Description of the task ▸
Below are the records; copy exactly the stretch from the line containing "frozen) then every" through the line containing "hypotheses on the", both ends included, and nothing else.

Supplied data: Begin

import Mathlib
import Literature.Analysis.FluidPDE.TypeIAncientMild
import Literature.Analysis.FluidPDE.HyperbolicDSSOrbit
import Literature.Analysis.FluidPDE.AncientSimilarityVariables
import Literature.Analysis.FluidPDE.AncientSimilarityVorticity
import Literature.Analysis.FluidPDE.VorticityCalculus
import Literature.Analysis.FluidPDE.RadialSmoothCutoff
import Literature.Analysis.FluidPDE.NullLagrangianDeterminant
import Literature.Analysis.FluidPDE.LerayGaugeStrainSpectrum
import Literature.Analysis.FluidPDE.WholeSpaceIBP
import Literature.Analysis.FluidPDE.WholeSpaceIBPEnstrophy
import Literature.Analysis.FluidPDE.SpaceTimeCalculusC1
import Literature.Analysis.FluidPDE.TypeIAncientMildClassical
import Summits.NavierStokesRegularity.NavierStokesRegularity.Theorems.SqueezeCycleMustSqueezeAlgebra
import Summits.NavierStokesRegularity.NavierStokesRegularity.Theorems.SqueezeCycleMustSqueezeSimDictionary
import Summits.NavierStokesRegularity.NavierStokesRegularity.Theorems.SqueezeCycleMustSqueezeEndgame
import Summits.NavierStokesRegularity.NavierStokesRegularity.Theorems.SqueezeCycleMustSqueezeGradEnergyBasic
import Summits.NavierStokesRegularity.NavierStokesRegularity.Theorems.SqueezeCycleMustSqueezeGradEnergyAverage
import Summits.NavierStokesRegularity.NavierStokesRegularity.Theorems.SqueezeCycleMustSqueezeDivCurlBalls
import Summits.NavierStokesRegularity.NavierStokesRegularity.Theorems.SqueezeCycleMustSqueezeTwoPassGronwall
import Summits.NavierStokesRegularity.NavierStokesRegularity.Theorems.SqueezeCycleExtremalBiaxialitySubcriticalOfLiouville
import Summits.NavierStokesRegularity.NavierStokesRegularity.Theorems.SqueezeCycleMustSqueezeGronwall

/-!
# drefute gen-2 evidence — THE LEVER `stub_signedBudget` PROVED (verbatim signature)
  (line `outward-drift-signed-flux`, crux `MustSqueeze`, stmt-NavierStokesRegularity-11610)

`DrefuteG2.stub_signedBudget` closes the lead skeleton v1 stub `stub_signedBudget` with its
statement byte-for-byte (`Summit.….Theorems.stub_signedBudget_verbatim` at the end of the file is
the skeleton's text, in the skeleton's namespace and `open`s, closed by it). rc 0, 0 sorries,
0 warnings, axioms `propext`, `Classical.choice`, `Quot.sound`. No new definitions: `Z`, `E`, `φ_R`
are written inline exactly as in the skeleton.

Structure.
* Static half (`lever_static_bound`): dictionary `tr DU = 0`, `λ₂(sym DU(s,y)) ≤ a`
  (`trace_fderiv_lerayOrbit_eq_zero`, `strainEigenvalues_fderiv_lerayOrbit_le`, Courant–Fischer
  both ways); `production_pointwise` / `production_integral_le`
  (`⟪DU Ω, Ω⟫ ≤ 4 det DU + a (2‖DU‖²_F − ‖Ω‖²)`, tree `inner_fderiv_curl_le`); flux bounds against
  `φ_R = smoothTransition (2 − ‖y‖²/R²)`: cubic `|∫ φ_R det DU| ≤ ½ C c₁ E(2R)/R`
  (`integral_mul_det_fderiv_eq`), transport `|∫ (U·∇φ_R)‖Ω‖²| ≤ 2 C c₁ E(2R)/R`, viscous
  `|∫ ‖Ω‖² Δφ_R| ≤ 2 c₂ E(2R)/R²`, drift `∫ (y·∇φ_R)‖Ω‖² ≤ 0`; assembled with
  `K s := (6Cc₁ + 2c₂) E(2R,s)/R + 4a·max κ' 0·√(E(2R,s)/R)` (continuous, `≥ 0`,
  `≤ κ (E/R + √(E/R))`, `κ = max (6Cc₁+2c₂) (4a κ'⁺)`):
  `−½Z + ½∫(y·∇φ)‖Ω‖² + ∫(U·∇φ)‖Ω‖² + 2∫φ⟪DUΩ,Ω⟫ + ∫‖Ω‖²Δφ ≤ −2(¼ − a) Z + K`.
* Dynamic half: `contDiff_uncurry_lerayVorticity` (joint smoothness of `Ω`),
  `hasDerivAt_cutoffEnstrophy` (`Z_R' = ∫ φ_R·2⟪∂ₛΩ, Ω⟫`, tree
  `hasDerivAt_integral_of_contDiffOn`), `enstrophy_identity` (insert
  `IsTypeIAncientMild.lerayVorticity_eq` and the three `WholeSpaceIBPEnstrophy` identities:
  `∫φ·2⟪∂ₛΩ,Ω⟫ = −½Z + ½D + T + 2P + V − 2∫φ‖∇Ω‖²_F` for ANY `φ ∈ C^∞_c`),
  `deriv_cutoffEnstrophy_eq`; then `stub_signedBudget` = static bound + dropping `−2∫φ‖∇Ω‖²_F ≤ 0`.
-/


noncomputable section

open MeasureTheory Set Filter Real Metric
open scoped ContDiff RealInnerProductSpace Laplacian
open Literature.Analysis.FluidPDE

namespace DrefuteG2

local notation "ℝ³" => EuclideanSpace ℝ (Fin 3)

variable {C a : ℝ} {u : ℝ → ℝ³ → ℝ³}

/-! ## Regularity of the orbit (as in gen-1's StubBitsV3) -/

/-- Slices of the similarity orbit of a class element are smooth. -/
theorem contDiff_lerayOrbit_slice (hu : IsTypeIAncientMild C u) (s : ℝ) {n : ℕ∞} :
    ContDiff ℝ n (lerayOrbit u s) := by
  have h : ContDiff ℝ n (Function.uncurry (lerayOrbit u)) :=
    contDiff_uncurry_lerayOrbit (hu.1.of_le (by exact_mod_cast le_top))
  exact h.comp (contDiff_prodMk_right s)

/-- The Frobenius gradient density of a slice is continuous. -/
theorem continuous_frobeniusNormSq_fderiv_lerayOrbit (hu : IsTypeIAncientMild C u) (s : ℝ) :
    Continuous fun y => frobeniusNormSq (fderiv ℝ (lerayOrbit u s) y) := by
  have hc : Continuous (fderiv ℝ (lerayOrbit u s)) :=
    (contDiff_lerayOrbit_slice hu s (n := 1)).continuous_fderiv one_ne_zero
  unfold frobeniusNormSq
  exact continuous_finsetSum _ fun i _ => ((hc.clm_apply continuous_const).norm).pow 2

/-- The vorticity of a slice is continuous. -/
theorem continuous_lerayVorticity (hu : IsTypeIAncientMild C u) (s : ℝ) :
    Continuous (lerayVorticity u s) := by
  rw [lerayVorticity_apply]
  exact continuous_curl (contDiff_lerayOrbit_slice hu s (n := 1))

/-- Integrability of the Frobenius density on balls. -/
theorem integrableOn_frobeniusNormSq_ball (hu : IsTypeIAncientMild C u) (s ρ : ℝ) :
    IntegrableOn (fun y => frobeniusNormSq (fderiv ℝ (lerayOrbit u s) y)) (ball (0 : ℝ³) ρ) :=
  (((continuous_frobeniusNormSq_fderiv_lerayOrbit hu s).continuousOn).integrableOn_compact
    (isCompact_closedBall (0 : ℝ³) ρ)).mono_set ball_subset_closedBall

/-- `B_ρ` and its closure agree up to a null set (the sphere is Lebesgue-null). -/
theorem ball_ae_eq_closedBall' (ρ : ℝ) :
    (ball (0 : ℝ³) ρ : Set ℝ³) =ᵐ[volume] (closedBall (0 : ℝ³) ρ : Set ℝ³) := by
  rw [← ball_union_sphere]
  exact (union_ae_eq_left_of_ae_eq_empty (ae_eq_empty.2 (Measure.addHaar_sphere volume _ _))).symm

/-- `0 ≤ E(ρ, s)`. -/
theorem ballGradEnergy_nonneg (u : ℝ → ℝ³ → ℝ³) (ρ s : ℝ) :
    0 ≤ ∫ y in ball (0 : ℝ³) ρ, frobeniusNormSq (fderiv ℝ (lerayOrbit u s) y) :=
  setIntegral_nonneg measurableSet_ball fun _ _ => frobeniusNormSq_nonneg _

Supplied data: End
Supplied data: Begin

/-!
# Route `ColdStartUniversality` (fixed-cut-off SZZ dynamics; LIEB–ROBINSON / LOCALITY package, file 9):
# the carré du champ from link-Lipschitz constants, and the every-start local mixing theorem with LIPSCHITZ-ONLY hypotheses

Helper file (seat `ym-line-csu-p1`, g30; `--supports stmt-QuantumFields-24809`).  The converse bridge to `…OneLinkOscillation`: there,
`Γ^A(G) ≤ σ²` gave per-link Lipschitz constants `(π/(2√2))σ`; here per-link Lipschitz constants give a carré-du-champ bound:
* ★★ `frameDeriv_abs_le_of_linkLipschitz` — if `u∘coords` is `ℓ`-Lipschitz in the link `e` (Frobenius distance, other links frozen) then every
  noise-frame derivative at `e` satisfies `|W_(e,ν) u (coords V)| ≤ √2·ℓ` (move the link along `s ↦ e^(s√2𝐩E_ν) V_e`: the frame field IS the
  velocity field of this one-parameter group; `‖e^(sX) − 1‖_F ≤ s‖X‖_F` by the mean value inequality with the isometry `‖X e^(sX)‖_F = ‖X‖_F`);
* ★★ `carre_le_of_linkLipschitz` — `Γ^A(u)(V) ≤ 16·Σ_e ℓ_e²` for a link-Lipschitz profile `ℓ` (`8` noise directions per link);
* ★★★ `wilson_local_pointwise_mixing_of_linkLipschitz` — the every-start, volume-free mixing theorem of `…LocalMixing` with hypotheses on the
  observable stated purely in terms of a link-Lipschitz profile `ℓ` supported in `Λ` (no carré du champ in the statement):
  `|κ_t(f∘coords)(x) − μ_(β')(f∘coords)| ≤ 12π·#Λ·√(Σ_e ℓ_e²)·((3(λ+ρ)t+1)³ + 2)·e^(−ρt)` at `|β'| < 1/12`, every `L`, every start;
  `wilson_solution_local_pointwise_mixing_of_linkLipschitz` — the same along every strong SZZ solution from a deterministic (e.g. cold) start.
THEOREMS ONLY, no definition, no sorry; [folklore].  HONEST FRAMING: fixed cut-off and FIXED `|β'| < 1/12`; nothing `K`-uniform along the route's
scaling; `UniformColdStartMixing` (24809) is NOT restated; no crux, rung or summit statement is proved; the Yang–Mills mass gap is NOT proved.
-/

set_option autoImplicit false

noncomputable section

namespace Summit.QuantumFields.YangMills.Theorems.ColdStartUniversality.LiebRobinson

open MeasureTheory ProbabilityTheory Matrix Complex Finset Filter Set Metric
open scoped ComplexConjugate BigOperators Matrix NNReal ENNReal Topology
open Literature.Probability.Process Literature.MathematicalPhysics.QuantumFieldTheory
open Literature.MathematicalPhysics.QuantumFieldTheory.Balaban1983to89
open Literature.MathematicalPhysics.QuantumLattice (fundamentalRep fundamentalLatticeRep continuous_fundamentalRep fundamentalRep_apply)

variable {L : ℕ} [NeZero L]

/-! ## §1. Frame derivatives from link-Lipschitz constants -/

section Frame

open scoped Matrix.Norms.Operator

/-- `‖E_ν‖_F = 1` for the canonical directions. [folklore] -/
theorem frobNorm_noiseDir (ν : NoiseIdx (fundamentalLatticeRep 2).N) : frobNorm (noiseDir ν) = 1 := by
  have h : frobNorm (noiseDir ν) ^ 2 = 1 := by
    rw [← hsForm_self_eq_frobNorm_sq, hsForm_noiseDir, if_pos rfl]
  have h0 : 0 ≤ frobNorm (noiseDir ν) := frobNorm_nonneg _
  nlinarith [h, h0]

Supplied data: End

Output ▸
* ★★ `frameDeriv_abs_le_of_linkLipschitz` — if `u∘coords` is `ℓ`-Lipschitz in the link `e` (Frobenius distance, other links frozen) then every
  noise-frame derivative at `e` satisfies `|W_(e,ν) u (coords V)| ≤ √2·ℓ` (move the link along `s ↦ e^(s√2𝐩E_ν) V_e`: the frame field IS the
  velocity field of this one-parameter group; `‖e^(sX) − 1‖_F ≤ s‖X‖_F` by the mean value inequality with the isometry `‖X e^(sX)‖_F = ‖X‖_F`);
* ★★ `carre_le_of_linkLipschitz` — `Γ^A(u)(V) ≤ 16·Σ_e ℓ_e²` for a link-Lipschitz profile `ℓ` (`8` noise directions per link);
* ★★★ `wilson_local_pointwise_mixing_of_linkLipschitz` — the every-start, volume-free mixing theorem of `…LocalMixing` with hypotheses on the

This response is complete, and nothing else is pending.